*** Block opens ***

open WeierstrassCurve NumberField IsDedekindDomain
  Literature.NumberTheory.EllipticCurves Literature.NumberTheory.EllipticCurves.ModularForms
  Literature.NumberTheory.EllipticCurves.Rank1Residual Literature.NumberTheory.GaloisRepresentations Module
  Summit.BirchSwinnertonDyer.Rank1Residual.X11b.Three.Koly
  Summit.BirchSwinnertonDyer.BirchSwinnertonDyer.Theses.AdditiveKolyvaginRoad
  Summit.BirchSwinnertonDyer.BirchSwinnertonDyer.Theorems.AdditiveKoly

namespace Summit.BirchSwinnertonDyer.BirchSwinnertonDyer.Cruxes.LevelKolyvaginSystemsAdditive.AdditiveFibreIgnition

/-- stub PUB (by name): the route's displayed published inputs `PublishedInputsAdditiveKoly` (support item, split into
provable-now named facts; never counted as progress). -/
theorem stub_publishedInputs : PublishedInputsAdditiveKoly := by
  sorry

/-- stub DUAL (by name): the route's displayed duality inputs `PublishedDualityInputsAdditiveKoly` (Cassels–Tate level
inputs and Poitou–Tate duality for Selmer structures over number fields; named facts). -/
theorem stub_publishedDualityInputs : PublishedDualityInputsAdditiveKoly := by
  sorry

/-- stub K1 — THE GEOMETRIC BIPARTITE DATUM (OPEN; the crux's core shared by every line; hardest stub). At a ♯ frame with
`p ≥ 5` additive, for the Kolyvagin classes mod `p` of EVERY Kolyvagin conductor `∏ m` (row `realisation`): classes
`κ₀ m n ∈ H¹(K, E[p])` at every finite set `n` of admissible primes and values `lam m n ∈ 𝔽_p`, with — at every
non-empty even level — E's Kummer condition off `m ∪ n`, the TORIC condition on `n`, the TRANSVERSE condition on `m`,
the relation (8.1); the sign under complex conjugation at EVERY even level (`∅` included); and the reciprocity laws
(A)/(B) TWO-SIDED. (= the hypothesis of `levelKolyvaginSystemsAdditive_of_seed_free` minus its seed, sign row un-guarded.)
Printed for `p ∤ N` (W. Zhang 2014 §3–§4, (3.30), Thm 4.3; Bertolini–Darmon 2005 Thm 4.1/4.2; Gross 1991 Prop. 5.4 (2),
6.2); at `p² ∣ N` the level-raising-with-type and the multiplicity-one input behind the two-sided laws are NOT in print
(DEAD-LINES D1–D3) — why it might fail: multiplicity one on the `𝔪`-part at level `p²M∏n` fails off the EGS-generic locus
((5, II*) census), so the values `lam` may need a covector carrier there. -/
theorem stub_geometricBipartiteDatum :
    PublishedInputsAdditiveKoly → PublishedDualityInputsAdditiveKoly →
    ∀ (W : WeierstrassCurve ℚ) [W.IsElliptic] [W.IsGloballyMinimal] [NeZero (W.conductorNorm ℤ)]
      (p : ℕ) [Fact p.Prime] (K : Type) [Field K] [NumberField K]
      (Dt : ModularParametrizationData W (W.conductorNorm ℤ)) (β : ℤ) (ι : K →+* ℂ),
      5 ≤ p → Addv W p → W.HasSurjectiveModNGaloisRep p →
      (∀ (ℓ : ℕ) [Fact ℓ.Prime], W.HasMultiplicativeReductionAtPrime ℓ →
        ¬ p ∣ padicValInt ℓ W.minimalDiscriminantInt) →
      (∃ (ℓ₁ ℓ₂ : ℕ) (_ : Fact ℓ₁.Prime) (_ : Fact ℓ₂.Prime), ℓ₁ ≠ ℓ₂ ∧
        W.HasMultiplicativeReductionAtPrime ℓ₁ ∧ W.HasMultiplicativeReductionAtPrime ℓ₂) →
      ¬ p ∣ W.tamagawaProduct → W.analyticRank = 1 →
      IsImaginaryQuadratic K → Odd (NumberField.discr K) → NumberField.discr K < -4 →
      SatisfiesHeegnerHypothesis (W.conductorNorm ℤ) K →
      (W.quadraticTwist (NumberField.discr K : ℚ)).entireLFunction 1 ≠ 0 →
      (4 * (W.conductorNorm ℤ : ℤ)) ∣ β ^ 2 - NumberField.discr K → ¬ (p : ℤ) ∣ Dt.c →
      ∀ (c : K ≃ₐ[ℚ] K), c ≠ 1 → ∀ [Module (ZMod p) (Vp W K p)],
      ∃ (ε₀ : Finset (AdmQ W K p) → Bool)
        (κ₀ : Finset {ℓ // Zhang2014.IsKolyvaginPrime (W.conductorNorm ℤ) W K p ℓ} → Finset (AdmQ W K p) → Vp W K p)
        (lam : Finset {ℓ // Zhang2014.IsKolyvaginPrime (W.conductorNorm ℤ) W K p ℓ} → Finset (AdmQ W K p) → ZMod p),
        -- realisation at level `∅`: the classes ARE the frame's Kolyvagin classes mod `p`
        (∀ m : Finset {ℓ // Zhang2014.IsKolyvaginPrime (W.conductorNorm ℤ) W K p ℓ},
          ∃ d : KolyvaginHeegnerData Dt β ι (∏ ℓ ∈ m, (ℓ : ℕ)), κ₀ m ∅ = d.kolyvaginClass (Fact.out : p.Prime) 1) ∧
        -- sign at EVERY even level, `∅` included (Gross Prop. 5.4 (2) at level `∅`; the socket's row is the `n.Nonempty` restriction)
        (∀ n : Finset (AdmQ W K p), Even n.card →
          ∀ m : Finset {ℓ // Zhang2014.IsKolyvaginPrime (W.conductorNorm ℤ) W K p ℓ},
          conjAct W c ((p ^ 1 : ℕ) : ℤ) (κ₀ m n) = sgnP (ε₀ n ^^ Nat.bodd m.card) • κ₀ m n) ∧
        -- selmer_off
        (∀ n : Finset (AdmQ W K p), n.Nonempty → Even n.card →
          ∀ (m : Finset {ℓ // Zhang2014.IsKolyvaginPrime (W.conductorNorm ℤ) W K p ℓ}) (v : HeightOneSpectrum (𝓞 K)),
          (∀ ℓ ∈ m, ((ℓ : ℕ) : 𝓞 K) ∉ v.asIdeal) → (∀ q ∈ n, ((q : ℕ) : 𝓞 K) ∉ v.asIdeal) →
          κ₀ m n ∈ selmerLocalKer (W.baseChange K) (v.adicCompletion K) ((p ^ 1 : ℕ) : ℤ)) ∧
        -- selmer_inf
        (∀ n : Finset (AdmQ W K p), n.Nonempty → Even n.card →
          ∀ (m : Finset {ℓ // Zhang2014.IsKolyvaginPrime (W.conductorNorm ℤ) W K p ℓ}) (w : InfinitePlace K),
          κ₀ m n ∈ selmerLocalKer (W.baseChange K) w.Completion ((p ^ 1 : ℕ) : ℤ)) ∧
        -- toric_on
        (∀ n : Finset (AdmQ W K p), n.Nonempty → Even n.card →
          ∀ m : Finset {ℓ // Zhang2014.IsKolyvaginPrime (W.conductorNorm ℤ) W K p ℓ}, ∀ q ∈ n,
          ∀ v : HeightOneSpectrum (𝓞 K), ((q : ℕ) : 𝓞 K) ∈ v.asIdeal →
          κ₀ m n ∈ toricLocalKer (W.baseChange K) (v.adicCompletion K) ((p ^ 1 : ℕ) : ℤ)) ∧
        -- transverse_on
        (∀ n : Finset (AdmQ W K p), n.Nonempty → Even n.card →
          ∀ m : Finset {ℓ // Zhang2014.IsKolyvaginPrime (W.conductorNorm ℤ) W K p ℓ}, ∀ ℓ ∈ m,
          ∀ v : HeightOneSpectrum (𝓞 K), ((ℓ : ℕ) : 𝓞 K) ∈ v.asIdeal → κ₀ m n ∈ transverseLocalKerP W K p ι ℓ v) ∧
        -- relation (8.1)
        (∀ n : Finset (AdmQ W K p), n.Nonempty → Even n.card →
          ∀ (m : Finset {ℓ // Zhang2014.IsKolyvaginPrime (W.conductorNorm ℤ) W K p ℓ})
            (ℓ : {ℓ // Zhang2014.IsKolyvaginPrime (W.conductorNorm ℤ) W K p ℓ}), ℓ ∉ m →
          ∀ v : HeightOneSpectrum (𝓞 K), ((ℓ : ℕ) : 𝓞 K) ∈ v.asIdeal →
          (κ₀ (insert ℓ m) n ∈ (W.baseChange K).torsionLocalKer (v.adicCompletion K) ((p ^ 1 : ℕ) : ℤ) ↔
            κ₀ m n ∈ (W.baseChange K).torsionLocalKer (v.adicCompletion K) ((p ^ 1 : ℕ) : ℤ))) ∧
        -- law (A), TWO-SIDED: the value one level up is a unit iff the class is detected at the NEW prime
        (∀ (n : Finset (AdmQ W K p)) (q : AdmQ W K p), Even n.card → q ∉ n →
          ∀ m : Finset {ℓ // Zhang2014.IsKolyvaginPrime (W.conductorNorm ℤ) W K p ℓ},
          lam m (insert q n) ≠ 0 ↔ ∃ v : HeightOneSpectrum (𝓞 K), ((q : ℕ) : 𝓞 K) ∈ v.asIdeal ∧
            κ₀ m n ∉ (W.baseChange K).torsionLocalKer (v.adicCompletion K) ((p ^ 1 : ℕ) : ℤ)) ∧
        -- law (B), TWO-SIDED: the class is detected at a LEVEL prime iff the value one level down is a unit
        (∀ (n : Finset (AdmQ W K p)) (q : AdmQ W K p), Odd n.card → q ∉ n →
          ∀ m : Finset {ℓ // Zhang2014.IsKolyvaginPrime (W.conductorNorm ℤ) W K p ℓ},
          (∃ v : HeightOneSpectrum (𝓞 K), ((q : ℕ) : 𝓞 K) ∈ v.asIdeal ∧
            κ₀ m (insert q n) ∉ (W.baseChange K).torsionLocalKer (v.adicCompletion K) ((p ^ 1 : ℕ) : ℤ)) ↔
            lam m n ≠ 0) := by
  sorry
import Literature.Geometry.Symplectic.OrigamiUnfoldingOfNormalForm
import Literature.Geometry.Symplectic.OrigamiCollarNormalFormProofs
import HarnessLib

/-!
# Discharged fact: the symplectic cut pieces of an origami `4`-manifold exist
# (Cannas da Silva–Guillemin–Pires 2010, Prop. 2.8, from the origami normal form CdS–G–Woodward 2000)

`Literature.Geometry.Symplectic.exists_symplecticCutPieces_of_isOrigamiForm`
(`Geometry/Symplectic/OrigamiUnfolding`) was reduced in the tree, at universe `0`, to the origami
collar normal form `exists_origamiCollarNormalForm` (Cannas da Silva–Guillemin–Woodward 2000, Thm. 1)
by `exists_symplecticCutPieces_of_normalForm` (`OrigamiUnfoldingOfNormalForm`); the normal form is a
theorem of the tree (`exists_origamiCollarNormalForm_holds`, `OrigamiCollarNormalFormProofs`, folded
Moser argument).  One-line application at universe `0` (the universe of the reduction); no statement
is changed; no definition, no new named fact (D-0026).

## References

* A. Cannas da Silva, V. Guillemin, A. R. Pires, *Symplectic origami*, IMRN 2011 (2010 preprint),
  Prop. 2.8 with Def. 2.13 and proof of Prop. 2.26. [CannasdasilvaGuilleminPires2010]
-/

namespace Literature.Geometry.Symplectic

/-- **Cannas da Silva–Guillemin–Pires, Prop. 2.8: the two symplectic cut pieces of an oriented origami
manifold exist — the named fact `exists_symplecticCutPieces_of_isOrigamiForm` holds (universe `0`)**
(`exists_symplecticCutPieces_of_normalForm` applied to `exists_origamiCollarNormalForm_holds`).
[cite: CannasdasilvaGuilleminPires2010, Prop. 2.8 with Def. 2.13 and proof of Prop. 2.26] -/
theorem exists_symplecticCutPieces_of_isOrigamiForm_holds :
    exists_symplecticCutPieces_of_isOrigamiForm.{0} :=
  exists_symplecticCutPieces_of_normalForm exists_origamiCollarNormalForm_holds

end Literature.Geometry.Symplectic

*** Block closes ***
*** Block opens ***

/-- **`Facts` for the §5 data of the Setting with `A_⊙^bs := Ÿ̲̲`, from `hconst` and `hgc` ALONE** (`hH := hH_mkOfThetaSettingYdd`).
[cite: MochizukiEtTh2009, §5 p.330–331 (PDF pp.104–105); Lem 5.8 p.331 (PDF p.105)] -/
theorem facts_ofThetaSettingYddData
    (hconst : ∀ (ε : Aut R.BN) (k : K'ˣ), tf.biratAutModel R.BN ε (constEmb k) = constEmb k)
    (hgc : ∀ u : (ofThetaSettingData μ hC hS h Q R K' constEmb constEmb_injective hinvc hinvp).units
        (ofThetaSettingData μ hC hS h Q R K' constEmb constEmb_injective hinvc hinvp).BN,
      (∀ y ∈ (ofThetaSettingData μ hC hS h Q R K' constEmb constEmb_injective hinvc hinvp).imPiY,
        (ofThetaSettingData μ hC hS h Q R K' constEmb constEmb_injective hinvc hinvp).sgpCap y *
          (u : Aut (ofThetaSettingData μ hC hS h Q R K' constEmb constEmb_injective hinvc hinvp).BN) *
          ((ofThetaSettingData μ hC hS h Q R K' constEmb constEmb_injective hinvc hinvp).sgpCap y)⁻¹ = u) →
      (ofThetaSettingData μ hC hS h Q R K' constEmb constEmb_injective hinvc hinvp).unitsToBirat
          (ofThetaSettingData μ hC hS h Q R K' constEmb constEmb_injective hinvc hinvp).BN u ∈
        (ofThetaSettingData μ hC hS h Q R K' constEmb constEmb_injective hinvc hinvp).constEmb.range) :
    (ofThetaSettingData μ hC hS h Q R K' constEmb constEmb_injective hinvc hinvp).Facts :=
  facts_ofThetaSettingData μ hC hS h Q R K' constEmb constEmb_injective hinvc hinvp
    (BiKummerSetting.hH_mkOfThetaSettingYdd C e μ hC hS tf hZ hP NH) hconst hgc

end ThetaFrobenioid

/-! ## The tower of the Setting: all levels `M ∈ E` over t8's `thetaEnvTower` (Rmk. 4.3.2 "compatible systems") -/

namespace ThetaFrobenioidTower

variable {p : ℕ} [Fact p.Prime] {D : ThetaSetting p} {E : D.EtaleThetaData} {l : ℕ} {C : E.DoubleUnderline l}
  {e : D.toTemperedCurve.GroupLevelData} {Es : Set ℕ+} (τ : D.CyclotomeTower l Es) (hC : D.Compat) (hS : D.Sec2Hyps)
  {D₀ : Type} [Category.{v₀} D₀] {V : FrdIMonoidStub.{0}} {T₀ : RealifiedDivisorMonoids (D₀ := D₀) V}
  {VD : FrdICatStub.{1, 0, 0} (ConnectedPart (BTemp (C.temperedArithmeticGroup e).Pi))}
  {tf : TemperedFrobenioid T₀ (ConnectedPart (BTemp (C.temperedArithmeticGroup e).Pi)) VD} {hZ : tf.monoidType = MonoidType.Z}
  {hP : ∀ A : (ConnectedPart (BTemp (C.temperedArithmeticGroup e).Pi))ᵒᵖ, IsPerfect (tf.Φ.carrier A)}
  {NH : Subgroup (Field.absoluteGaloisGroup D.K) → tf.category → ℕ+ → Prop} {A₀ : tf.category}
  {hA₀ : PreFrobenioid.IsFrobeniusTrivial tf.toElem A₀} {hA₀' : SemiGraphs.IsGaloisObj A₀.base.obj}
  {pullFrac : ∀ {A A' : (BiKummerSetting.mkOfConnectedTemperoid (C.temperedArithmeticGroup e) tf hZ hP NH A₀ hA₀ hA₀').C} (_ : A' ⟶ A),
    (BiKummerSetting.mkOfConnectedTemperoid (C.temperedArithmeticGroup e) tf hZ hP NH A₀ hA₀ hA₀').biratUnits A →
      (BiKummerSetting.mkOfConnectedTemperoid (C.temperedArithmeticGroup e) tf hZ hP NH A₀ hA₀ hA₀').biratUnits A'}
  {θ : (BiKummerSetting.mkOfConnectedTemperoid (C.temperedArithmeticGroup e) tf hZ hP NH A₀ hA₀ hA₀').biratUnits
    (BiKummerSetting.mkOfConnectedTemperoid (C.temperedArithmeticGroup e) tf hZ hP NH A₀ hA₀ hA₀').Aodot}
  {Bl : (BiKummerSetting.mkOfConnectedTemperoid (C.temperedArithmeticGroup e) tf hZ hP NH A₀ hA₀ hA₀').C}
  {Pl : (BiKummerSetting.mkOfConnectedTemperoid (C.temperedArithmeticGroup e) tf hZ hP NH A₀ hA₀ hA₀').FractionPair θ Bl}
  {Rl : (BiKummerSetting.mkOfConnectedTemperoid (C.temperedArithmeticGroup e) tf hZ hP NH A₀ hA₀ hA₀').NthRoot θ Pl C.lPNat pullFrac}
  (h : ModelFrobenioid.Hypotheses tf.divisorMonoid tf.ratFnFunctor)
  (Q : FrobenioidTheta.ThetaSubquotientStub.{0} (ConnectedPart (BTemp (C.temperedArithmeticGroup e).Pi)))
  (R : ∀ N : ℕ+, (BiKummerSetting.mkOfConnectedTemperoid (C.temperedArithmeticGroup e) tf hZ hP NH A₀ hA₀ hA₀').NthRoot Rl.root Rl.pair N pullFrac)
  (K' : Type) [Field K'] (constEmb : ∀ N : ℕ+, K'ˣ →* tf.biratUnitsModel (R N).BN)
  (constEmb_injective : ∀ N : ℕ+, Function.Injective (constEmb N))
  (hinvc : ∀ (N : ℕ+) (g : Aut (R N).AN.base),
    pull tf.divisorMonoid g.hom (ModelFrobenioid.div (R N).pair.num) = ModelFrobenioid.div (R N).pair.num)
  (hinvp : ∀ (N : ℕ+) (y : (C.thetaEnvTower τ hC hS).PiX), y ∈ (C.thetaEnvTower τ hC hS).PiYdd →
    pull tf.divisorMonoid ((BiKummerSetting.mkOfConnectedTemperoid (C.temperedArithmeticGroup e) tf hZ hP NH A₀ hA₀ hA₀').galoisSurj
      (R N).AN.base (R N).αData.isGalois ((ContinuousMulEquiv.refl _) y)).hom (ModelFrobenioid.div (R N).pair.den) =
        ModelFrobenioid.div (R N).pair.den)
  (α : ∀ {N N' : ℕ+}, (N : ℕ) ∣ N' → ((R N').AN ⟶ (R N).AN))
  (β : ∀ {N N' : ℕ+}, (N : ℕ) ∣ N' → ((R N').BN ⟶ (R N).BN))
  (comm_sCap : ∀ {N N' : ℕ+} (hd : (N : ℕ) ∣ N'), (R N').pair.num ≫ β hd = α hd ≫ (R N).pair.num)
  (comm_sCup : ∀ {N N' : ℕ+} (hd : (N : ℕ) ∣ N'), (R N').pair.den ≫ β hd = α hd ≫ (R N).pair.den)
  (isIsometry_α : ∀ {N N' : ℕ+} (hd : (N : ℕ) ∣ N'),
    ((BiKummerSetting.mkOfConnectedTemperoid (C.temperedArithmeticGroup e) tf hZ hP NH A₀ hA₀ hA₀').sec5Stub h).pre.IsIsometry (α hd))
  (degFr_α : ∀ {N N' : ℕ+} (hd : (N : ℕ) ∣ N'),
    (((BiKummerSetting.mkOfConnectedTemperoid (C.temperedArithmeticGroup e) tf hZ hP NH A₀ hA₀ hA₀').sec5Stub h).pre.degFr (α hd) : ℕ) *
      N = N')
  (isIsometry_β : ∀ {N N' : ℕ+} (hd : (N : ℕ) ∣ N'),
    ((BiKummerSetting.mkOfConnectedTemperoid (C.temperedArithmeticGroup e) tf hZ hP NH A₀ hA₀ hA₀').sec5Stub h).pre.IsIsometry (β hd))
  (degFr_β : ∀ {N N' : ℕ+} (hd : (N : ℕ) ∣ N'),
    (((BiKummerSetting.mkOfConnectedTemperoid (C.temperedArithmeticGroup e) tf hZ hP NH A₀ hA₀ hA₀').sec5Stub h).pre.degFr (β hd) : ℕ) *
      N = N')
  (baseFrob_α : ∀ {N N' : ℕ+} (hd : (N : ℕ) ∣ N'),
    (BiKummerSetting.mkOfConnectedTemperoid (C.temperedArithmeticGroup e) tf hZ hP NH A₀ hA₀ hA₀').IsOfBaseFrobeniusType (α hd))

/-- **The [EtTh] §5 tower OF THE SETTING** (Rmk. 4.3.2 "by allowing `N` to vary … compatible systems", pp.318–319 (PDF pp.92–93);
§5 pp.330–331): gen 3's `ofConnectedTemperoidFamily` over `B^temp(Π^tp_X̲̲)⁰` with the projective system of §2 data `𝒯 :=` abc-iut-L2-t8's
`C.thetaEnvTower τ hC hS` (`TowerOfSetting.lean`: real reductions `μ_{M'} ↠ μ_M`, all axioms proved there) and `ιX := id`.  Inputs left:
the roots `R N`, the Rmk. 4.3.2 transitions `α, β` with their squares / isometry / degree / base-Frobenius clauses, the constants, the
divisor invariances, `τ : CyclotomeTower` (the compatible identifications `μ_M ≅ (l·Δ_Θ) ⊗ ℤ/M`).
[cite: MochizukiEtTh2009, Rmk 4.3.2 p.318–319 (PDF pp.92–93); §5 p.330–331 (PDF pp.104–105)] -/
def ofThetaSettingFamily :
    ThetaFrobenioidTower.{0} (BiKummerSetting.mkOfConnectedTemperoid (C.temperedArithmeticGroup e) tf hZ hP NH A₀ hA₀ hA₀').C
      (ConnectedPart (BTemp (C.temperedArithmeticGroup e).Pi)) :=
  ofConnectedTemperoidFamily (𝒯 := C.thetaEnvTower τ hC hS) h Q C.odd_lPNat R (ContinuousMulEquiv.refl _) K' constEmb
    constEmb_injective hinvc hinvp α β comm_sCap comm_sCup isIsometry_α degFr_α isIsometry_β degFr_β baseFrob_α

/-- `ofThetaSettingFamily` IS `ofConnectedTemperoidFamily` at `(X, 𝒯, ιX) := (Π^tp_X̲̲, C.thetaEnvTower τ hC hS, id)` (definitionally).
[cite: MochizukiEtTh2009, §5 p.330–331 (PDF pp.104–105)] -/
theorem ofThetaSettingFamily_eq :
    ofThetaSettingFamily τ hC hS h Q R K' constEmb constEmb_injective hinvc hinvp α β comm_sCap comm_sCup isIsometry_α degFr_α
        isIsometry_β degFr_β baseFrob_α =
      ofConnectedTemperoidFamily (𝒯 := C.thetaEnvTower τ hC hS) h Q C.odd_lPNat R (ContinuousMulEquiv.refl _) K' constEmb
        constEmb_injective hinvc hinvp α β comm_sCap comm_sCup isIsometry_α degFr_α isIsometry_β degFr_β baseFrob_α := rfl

*** Block closes ***
*** Block opens ***

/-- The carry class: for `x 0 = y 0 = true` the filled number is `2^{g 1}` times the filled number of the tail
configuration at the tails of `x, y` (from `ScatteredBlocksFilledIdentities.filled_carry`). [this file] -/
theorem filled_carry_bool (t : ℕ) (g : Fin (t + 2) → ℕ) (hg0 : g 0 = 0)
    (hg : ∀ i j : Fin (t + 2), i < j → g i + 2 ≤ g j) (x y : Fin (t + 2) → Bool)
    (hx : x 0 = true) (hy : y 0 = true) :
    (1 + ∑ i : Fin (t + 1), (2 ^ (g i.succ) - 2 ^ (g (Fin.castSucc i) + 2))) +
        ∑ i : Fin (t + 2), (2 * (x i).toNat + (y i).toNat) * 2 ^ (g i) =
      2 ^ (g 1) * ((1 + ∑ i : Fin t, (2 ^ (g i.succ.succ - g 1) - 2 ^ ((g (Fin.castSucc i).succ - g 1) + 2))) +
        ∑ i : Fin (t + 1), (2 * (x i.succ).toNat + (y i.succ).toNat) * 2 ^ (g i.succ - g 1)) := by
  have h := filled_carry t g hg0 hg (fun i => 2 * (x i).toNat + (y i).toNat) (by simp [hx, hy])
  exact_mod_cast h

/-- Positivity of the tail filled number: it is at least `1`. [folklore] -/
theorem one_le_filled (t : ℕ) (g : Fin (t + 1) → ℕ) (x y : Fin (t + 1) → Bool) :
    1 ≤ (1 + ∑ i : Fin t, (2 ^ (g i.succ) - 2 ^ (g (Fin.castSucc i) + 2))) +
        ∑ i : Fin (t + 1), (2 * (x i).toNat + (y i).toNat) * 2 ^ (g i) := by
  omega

*** Block closes ***

Given the data above, transcribe exactly the lines from the one containing "(hinvc : ∀ (N" down to the one containing "(degFr_α : ∀", and no others.

TASK OUTPUT:
  (hinvc : ∀ (N : ℕ+) (g : Aut (R N).AN.base),
    pull tf.divisorMonoid g.hom (ModelFrobenioid.div (R N).pair.num) = ModelFrobenioid.div (R N).pair.num)
  (hinvp : ∀ (N : ℕ+) (y : (C.thetaEnvTower τ hC hS).PiX), y ∈ (C.thetaEnvTower τ hC hS).PiYdd →
    pull tf.divisorMonoid ((BiKummerSetting.mkOfConnectedTemperoid (C.temperedArithmeticGroup e) tf hZ hP NH A₀ hA₀ hA₀').galoisSurj
      (R N).AN.base (R N).αData.isGalois ((ContinuousMulEquiv.refl _) y)).hom (ModelFrobenioid.div (R N).pair.den) =
        ModelFrobenioid.div (R N).pair.den)
  (α : ∀ {N N' : ℕ+}, (N : ℕ) ∣ N' → ((R N').AN ⟶ (R N).AN))
  (β : ∀ {N N' : ℕ+}, (N : ℕ) ∣ N' → ((R N').BN ⟶ (R N).BN))
  (comm_sCap : ∀ {N N' : ℕ+} (hd : (N : ℕ) ∣ N'), (R N').pair.num ≫ β hd = α hd ≫ (R N).pair.num)
  (comm_sCup : ∀ {N N' : ℕ+} (hd : (N : ℕ) ∣ N'), (R N').pair.den ≫ β hd = α hd ≫ (R N).pair.den)
  (isIsometry_α : ∀ {N N' : ℕ+} (hd : (N : ℕ) ∣ N'),
    ((BiKummerSetting.mkOfConnectedTemperoid (C.temperedArithmeticGroup e) tf hZ hP NH A₀ hA₀ hA₀').sec5Stub h).pre.IsIsometry (α hd))
  (degFr_α : ∀ {N N' : ℕ+} (hd : (N : ℕ) ∣ N'),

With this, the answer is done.